“You can’t park there! It is a handicap spot!” I interrupted Howard’s turn toward the space. He reluctantly reconsidered and found another parking place.
“That was a parking place!” he insisted, “It wasn’t handicapped!” I maintained that it was, since I’d seen the big blue wheelchair painted on the surface. “Will you promise not to get mad if I show you I’m right?” he asked, but certain of myself, I told him yes, if he would not get mad when he found I was right.
His eyes widened when he saw the spot, but he said, teasing, “I only said it was a parking place, and it is!” I reminded him that he said it wasn’t handicapped, so I was right.

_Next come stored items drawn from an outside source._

import Summits.MatrixMultiplication.MatrixMultiplication.Theorems.AbelianSTPPCensusShapeCertVQKSearch
import Summits.MatrixMultiplication.MatrixMultiplication.Theorems.AbelianSTPPCensusShapeCertVQSearchPS

/-!
# Abelian STPP census — soundness of `ShapeCertVQ.checkQK`, part 3: how the path segments assemble

Cell mm-stpp, rung F-M1; successor kernel item «vQK T_E ladder beyond 471» (vQK := vP ∧ E3⁺ ∧ E3K) in support of the closed crux
item stmt-MatrixMultiplication-19191; seat mm-stpp-vp-p2 (gen 3).  Pure bookkeeping about the Boolean search of `…VQKDefs`, verbatim
after g2's `…ShapeCertVQSearchPS` (whose segment lemmas `segOutS_append`, `loopS_of_segOutS`, `segInS_append`, `segInS_eq_innerS`,
`pathNodeS_block_lt`, `pathNodeS_blocks_le` are reused — the walks and pools are g2's):
* `dfsK_of_nodeOutS` / `dfsK_of_nodeDec` — one level of `dfsK` from the node-level decision `nodeDecK` and a long enough outer segment;
* `pathOutK_append`, `pathInK_append`, `pathOKK_of_out` (outer segments covering the pool give the node, `PathOKK`),
  `pathOutK_single_of_in`, `pathInK_single_of_child`, `checkQK_of_pathOKK_nil` (the root node is `checkQK M`).
So an order is certified by kernel-evaluating a tree of `pathOutK` / `pathInK` facts and folding them with these lemmas (seat generator).
WHAT THIS IS NOT: no statement about STPP families or `ω`.
-/

set_option linter.dupNamespace false -- `MatrixMultiplication.MatrixMultiplication` (summit = problem, D-0017)
set_option autoImplicit false

namespace Summit.MatrixMultiplication.MatrixMultiplication.Theorems.ShapeCertVQ

open ShapeCert ShapeCertVP

section node
variable {M : ℕ}

/-- **one level of the search from its pieces**: if the node-level decision is open and an outer segment longer than the pool passes,
the node passes -/
theorem dfsK_of_nodeOutS (ds : List ℕ) (fuel : ℕ) (fam : List Sh) (B : List (List Sh)) {n : ℕ} (hn : B.length < n)
    (hdec : nodeDecK M ds fam = none) (h : nodeOutS M (dfsK M ds fuel) fam n B = true) :
    dfsK M ds (fuel + 1) fam B = true := by
  rw [dfsK]
  unfold nodeDecK at hdec
  unfold nodeOutS at h
  simp only [Agg.force_eq, seqN_eq] at hdec h ⊢
  by_cases h1 : killEK ds M (aggOf M fam) fam = true
  · rw [if_pos h1] at hdec; exact absurd hdec (by simp)
  rw [if_neg h1] at hdec ⊢
  by_cases h2 : M * D < (aggOf M fam).gs
  · rw [if_pos h2] at hdec; exact absurd hdec (by simp)
  rw [if_neg h2] at hdec ⊢
  by_cases h3 : (aggOf M fam).dead M = true
  · rw [if_pos h3] at hdec; exact absurd hdec (by simp)
  rw [if_neg h3] at hdec ⊢
  by_cases h4 : (budsOf M (aggOf M fam) fam).tailEmpty = true
  · rw [if_pos h4] at hdec; exact absurd hdec (by simp)
  rw [if_neg h4] at hdec ⊢
  by_cases h5 : ((gnodeQ (headLevQ fam) (budsOf M (aggOf M fam) fam)).ok &&
      decide ((aggOf M fam).gs * K + (gnodeQ (headLevQ fam) (budsOf M (aggOf M fam) fam)).bud *
        (tabGQ (headLevQ fam)).get (gnodeQ (headLevQ fam) (budsOf M (aggOf M fam) fam)).idx ≤ M * D * K)) = true
  · rw [if_pos h5] at hdec; exact absurd hdec (by simp)
  rw [if_neg h5]
  exact loopS_of_segOutS n B hn h

/-- a decided node -/
theorem dfsK_of_nodeDec (ds : List ℕ) (fuel : ℕ) (fam : List Sh) (B : List (List Sh)) (hdec : nodeDecK M ds fam = some true) :
    dfsK M ds (fuel + 1) fam B = true := by
  rw [dfsK]
  unfold nodeDecK at hdec
  simp only [Agg.force_eq, seqN_eq] at hdec ⊢
  by_cases h1 : killEK ds M (aggOf M fam) fam = true
  · rw [if_pos h1]
  rw [if_neg h1] at hdec ⊢
  by_cases h2 : M * D < (aggOf M fam).gs
  · rw [if_pos h2] at hdec; exact absurd hdec (by simp)
  rw [if_neg h2] at hdec ⊢
  by_cases h3 : (aggOf M fam).dead M = true
  · rw [if_pos h3]
  rw [if_neg h3] at hdec ⊢
  by_cases h4 : (budsOf M (aggOf M fam) fam).tailEmpty = true
  · rw [if_pos h4] at hdec ⊢; simpa using hdec
  rw [if_neg h4] at hdec ⊢
  by_cases h5 : ((gnodeQ (headLevQ fam) (budsOf M (aggOf M fam) fam)).ok &&
      decide ((aggOf M fam).gs * K + (gnodeQ (headLevQ fam) (budsOf M (aggOf M fam) fam)).bud *
        (tabGQ (headLevQ fam)).get (gnodeQ (headLevQ fam) (budsOf M (aggOf M fam) fam)).idx ≤ M * D * K)) = true
  · rw [if_pos h5]
  rw [if_neg h5] at hdec; exact absurd hdec (by simp)

end node

section paths
variable {M : ℕ}

/-- **consecutive outer segments of one node concatenate** -/
theorem pathOutK_append {path : List (ℕ × ℕ)} {i n m : ℕ} (h1 : pathOutK M path i n = true)
    (h2 : pathOutK M path (i + n) m = true) : pathOutK M path i (n + m) = true := by
  unfold pathOutK at h1 h2 ⊢
  simp only [seqL_eq] at h1 h2 ⊢
  cases hdec : nodeDecK M (divsQ M) (pathNodeS M path).1 with
  | some v => simpa [hdec] using h1
  | none =>
    simp only [hdec] at h1 h2 ⊢
    unfold nodeOutS at h1 h2 ⊢
    simp only [Agg.force_eq, seqN_eq] at h1 h2 ⊢
    rw [← List.drop_drop] at h2
    exact segOutS_append n m _ h1 h2

/-- **outer segments covering the whole pool of a node give the node** -/
theorem pathOKK_of_out {path : List (ℕ × ℕ)} {n : ℕ} (h : pathOutK M path 0 n = true) (hn : ((pathNodeS M path).2).length < n)
    (hd : path.length ≤ M + 1) : PathOKK M path := by
  unfold PathOKK
  rw [show M + 2 - path.length = (M + 1 - path.length) + 1 by omega]
  unfold pathOutK at h
  simp only [seqL_eq] at h
  rw [List.drop_zero] at h
  cases hdec : nodeDecK M (divsQ M) (pathNodeS M path).1 with
  | some v =>
    simp only [hdec] at h
    subst h
    exact dfsK_of_nodeDec _ _ _ _ hdec
  | none =>
    simp only [hdec] at h
    exact dfsK_of_nodeOutS _ _ _ _ hn hdec h

/-- **consecutive inner segments of one block concatenate** -/
theorem pathInK_append {path : List (ℕ × ℕ)} {i j n m : ℕ} (h1 : pathInK M path i j n = true)
    (h2 : pathInK M path i (j + n) m = true) : pathInK M path i j (n + m) = true := by
  unfold pathInK at h1 h2 ⊢
  simp only [seqL_eq] at h1 h2 ⊢
  cases hdec : nodeDecK M (divsQ M) (pathNodeS M path).1 with
  | some v => simpa [hdec] using h1
  | none =>
    simp only [hdec] at h1 h2 ⊢
    cases hdi : ((pathNodeS M path).2).drop i with
    | nil => simp
    | cons b bs =>
      simp only [hdi] at h1 h2
      dsimp only
      unfold nodeInS at h1 h2 ⊢
      simp only [Agg.force_eq, seqN_eq] at h1 h2 ⊢
      rw [← List.drop_drop] at h2
      exact segInS_append n m _ h1 h2

/-- **inner segments covering block `i` give the one-block outer segment** (`i` a block index of the pool, the segments reaching
past `9999` members) -/
theorem pathOutK_single_of_in {path : List (ℕ × ℕ)} {i n : ℕ} (h : pathInK M path i 0 n = true)
    (hi : i < ((pathNodeS M path).2).length) (hn : 9999 ≤ n) : pathOutK M path i 1 = true := by
  unfold pathInK at h
  unfold pathOutK
  simp only [seqL_eq] at h ⊢
  cases hdec : nodeDecK M (divsQ M) (pathNodeS M path).1 with
  | some v => simpa [hdec] using h
  | none =>
    simp only [hdec] at h ⊢
    cases hdi : ((pathNodeS M path).2).drop i with
    | nil =>
      exfalso
      have := List.drop_eq_nil_iff.mp hdi
      omega
    | cons b bs =>
      simp only [hdi, List.drop_zero] at h
      have hb : b.length < n :=
        lt_of_lt_of_le (pathNodeS_block_lt M path b (List.mem_of_mem_drop (by rw [hdi]; simp))) hn
      unfold nodeOutS
      unfold nodeInS at h
      simp only [Agg.force_eq, seqN_eq] at h ⊢
      cases b with
      | nil => rw [segOutS, segOutS]
      | cons t r =>
        rw [segOutS]
        split_ifs with hbr hcap
        · rfl
        · rw [segOutS]
        · rw [segOutS, Bool.and_true, ← segInS_eq_innerS n _ hb]
          exact h

/-- **a node gives the one-member inner segment of its parent** (an evaluated sibling inner segment of the same node vouches for the
parent's node-level decision) -/
theorem pathInK_single_of_child {path : List (ℕ × ℕ)} {i j j' m : ℕ} (hsib : pathInK M path i j' m = true)
    (hchild : PathOKK M ((i, j) :: path)) (hd : path.length ≤ M) : pathInK M path i j 1 = true := by
  unfold PathOKK at hchild
  have hfuel : M + 2 - ((i, j) :: path).length = (M - path.length) + 1 := by simp only [List.length_cons]; omega
  rw [hfuel] at hchild
  unfold pathInK at hsib ⊢
  simp only [seqL_eq] at hsib ⊢
  cases hdec : nodeDecK M (divsQ M) (pathNodeS M path).1 with
  | some v => simpa [hdec] using hsib
  | none =>
    simp only [hdec] at hsib ⊢
    have hrec : M + 1 - path.length = (M - path.length) + 1 := by omega
    cases hdi : ((pathNodeS M path).2).drop i with
    | nil => simp
    | cons b bs =>
      dsimp only
      rw [hrec]
      cases hdj : b.drop j with
      | nil =>
        unfold nodeInS
        simp only [Agg.force_eq, seqN_eq]
        rw [segInS]
      | cons t r =>
        have hnode : pathNodeS M ((i, j) :: path) = (t :: (pathNodeS M path).1, (t :: r) :: bs) := by
          rw [pathNodeS, hdi]; simp only; rw [hdj]
        rw [hnode] at hchild
        simp only at hchild
        unfold nodeInS
        simp only [Agg.force_eq, seqN_eq]
        rw [segInS]
        split_ifs with hbr hsk
        · rfl
        · rw [segInS]
        · rw [segInS, Bool.and_true]
          unfold stepS
          simp only [Agg.force_eq, seqN_eq]
          split_ifs <;> first | rfl | exact hchild

/-- **the root node is the certificate** -/
theorem checkQK_of_pathOKK_nil (h : PathOKK M []) : checkQK M = true := by
  unfold PathOKK at h; simpa [pathNodeS, checkQK] using h

end paths

end Summit.MatrixMultiplication.MatrixMultiplication.Theorems.ShapeCertVQ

Things are not always what they seem. Though we enjoyed the verbal sparring about the parking place, I sometimes think the enemy distorts our perspective and doesn’t miss a chance to spoil things for us. For instance, at church the other evening, my husband entered the pulpit in a victorious mode. “Praise the Lord!” he exclaimed, waving his arm enthusiastically. The more he moved his arm, and it seemed interminable to me, the more the hem of his long-sleeved knit shirt looked strange. It seemed to be unraveling, with part of the sleeve hem drooping at his wrist.
Stop singing! I thought. But he sang and pumped his arm even more. My eyes were glued to his wrist, and I was sure everyone else’s were, too. Was it my imagination? Was the sleeve only tucked under a little, making a wrinkle? I tried to look away, willing my mind back upon the words we were singing.
Why is this bothering me so? I asked myself. But I could just imagine the disparaging thoughts the church ladies were thinking: Why doesn’t she make sure his clothes are in good repair? (In reality, I do well to get myself ready, and trust him to do the same, although I usually spot a wardrobe mistake before we leave.) Sometimes the hem looked normal, and I would relax, only to have it pop out again. My eyes seemed to playing tricks on me.
At last Howard gave the microphone to someone else and sat down. Unbelievably, his sleeve looked perfectly fine, then. When I examined it as he took his seat, nothing was wrong! “Why did your sleeve look funny up there?” I asked him later. He said he had turned it under! No wonder it was slipping out!
Well, at least the hem hadn’t come loose. We had a wonderful service and I was ashamed of my useless embarrassment. Lord, forgive me of pride and help me in “Casting down imaginations, and every high thing that exalteth itself against the knowledge of God, and bringing into captivity every thought to the obedience of Christ.” 2 Corinthians 10:5.